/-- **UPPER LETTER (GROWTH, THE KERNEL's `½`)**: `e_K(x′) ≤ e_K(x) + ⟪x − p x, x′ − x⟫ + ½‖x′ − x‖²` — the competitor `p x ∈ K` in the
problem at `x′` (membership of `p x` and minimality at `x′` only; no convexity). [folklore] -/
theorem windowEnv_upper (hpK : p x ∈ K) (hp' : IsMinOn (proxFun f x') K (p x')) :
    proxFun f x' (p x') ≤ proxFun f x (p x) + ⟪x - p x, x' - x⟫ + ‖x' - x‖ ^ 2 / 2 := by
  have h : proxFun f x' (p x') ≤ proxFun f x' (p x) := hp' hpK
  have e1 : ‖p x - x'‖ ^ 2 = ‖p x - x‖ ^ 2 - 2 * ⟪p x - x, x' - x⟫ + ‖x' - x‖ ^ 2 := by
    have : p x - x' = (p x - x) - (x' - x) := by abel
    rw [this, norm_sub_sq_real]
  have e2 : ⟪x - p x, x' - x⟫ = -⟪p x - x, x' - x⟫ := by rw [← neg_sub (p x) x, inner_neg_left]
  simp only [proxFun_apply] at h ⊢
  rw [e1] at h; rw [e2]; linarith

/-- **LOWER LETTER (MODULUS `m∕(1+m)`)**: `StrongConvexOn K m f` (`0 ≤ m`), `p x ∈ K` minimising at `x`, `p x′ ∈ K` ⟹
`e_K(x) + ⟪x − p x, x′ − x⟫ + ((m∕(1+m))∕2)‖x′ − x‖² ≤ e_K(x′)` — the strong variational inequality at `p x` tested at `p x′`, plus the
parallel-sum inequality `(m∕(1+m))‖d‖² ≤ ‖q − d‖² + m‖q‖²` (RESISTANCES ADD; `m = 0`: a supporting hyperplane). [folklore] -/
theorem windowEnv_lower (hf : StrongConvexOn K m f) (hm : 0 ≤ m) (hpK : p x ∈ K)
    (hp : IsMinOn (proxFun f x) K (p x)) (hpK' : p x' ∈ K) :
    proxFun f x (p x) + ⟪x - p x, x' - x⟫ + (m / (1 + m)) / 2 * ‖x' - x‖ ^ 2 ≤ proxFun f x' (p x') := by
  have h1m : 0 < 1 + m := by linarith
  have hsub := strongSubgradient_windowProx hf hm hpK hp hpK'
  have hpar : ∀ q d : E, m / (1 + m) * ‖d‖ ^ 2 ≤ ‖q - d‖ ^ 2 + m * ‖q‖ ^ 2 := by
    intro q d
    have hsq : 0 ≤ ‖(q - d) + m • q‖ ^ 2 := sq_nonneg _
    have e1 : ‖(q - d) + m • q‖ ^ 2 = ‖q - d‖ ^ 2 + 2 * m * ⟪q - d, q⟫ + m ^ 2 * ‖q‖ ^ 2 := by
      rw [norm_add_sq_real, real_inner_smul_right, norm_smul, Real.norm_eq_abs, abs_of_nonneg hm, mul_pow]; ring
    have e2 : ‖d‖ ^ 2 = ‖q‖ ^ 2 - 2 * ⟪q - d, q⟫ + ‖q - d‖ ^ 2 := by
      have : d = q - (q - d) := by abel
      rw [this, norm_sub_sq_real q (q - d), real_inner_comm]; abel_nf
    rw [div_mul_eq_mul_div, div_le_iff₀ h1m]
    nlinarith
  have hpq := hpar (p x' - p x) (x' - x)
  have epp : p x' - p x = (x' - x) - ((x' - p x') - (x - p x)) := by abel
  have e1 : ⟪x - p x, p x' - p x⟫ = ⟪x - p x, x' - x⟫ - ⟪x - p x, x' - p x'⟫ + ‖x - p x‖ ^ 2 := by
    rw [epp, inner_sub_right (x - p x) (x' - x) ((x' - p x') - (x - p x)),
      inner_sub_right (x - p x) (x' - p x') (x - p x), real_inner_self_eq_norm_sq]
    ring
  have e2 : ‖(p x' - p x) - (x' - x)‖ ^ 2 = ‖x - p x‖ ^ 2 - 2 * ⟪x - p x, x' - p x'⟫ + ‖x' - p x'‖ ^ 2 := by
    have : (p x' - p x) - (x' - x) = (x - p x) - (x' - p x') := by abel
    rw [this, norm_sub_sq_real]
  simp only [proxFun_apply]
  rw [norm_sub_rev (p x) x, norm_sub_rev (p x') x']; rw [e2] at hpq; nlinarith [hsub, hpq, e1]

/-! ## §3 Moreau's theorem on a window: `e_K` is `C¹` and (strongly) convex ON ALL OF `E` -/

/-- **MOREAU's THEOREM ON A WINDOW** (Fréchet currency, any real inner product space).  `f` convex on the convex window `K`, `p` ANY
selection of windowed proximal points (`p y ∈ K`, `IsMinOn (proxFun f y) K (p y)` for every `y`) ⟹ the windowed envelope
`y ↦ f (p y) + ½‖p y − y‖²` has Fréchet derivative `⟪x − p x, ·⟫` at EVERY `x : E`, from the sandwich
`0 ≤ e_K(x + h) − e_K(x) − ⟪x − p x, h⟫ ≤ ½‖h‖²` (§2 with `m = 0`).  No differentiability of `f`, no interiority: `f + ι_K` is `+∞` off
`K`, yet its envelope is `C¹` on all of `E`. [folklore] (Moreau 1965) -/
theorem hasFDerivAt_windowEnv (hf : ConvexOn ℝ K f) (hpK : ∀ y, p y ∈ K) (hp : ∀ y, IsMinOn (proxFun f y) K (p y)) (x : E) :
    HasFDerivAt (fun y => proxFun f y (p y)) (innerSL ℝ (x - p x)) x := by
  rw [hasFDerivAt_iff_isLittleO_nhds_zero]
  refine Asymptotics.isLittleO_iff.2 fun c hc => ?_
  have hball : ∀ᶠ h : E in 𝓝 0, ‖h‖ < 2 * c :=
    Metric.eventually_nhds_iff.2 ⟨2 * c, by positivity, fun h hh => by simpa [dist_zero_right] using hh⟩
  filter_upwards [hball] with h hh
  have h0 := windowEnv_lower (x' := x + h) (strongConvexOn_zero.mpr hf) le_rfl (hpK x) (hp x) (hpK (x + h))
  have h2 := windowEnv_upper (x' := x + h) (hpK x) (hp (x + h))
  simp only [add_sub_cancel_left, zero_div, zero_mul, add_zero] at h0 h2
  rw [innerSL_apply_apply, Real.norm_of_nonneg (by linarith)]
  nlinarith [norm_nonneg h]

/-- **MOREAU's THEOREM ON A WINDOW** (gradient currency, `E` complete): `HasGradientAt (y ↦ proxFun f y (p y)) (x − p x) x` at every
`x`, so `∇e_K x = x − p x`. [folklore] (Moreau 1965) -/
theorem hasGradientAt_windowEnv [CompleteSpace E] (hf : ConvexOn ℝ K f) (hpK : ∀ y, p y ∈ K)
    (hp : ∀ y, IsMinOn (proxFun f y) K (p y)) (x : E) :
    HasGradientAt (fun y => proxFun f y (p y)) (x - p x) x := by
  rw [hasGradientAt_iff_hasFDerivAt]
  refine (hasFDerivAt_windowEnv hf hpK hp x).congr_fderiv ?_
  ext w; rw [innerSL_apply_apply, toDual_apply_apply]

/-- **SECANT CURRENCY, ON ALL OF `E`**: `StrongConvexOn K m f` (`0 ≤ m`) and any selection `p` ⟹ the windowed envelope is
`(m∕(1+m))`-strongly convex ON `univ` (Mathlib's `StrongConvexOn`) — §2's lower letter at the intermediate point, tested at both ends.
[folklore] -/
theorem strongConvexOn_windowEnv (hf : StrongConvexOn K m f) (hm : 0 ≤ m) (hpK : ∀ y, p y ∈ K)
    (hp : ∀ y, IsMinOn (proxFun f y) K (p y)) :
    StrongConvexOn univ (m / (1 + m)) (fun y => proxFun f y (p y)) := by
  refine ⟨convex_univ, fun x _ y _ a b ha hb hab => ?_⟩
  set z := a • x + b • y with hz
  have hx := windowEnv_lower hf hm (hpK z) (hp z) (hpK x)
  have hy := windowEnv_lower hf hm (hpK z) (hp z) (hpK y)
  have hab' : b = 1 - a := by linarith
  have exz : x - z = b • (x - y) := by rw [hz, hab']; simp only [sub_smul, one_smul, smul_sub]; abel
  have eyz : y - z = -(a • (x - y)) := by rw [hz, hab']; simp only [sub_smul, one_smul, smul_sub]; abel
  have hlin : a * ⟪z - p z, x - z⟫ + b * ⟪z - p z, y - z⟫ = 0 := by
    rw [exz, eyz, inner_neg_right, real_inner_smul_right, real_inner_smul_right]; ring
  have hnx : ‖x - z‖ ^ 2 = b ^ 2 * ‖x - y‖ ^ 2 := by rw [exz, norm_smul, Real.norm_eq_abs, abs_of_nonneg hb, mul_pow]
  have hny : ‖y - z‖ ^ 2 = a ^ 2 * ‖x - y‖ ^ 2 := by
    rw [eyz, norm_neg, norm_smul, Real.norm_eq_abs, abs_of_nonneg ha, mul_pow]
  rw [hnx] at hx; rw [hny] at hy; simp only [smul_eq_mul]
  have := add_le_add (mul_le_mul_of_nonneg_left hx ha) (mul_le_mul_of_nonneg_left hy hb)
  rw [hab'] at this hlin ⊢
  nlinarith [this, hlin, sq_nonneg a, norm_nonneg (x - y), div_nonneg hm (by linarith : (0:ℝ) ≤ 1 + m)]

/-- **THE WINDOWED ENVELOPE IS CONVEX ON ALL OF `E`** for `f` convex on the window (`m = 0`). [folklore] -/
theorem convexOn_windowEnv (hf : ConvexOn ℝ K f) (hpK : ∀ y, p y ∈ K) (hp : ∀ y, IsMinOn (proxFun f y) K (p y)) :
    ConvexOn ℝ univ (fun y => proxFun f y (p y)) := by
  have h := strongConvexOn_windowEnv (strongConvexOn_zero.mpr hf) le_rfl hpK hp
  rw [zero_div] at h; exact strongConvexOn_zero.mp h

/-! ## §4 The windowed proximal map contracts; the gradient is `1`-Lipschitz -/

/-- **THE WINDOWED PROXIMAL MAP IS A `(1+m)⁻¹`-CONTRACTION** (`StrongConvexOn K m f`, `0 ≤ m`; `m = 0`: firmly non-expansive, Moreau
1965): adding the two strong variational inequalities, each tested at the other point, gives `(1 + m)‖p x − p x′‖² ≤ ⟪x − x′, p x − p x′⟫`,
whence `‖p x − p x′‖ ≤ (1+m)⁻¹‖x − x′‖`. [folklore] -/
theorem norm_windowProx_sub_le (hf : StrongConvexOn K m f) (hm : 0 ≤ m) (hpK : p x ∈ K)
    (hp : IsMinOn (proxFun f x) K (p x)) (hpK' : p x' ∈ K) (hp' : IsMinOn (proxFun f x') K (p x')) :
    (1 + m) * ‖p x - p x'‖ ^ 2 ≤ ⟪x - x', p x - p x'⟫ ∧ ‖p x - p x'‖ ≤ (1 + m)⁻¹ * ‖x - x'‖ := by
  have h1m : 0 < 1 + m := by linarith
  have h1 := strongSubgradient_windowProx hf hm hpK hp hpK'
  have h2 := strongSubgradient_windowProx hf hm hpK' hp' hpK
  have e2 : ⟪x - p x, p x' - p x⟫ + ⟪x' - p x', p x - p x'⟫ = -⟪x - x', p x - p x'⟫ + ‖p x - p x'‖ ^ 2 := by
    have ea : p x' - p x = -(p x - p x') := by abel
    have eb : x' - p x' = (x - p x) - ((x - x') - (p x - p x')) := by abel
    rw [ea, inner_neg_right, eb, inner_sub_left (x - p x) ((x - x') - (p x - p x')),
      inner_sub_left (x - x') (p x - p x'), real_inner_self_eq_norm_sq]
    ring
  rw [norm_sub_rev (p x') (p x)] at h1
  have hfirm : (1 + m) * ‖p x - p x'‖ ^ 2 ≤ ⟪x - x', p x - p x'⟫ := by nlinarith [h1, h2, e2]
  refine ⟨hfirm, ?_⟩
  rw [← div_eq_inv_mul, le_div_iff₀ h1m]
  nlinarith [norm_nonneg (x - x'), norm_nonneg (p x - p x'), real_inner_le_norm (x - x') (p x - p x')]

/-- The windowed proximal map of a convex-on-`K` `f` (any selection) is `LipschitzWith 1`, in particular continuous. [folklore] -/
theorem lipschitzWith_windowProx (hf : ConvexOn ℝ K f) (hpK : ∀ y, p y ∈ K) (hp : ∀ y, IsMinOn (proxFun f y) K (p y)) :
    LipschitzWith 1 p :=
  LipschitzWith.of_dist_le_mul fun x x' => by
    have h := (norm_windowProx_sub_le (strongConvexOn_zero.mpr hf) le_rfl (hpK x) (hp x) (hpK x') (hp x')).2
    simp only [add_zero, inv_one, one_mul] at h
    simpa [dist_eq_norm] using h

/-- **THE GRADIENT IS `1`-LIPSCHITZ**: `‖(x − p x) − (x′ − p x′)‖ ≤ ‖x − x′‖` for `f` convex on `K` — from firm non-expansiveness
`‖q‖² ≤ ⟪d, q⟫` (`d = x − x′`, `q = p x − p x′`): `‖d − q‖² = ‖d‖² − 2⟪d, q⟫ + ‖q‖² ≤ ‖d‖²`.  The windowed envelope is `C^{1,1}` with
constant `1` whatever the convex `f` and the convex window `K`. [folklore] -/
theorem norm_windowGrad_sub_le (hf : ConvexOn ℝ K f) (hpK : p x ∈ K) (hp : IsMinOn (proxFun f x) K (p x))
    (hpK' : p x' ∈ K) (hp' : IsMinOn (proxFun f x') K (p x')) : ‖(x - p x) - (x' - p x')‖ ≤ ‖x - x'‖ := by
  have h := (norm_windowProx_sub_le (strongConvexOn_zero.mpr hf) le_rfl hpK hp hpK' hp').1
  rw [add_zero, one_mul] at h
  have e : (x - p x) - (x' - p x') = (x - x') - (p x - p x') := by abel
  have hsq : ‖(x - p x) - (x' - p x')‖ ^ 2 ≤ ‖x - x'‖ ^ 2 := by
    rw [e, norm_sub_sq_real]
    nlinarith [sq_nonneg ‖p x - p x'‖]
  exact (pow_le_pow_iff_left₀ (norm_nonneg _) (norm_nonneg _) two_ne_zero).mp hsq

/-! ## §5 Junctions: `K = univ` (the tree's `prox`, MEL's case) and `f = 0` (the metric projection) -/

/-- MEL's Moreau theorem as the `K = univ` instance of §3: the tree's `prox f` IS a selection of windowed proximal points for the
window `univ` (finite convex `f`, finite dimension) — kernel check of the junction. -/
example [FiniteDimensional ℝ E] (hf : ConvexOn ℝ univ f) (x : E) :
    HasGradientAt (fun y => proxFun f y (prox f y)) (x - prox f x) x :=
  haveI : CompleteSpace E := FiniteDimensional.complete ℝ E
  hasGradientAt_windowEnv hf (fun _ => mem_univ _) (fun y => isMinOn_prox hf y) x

•••

_EXERCISE GOAL_:
Check every line above for the string "inequality", and copy the ones that have it.

_YOUR RESPONSE_:
`e_K(x) + ⟪x − p x, x′ − x⟫ + ((m∕(1+m))∕2)‖x′ − x‖² ≤ e_K(x′)` — the strong variational inequality at `p x` tested at `p x′`, plus the
parallel-sum inequality `(m∕(1+m))‖d‖² ≤ ‖q − d‖² + m‖q‖²` (RESISTANCES ADD; `m = 0`: a supporting hyperplane). [folklore] -/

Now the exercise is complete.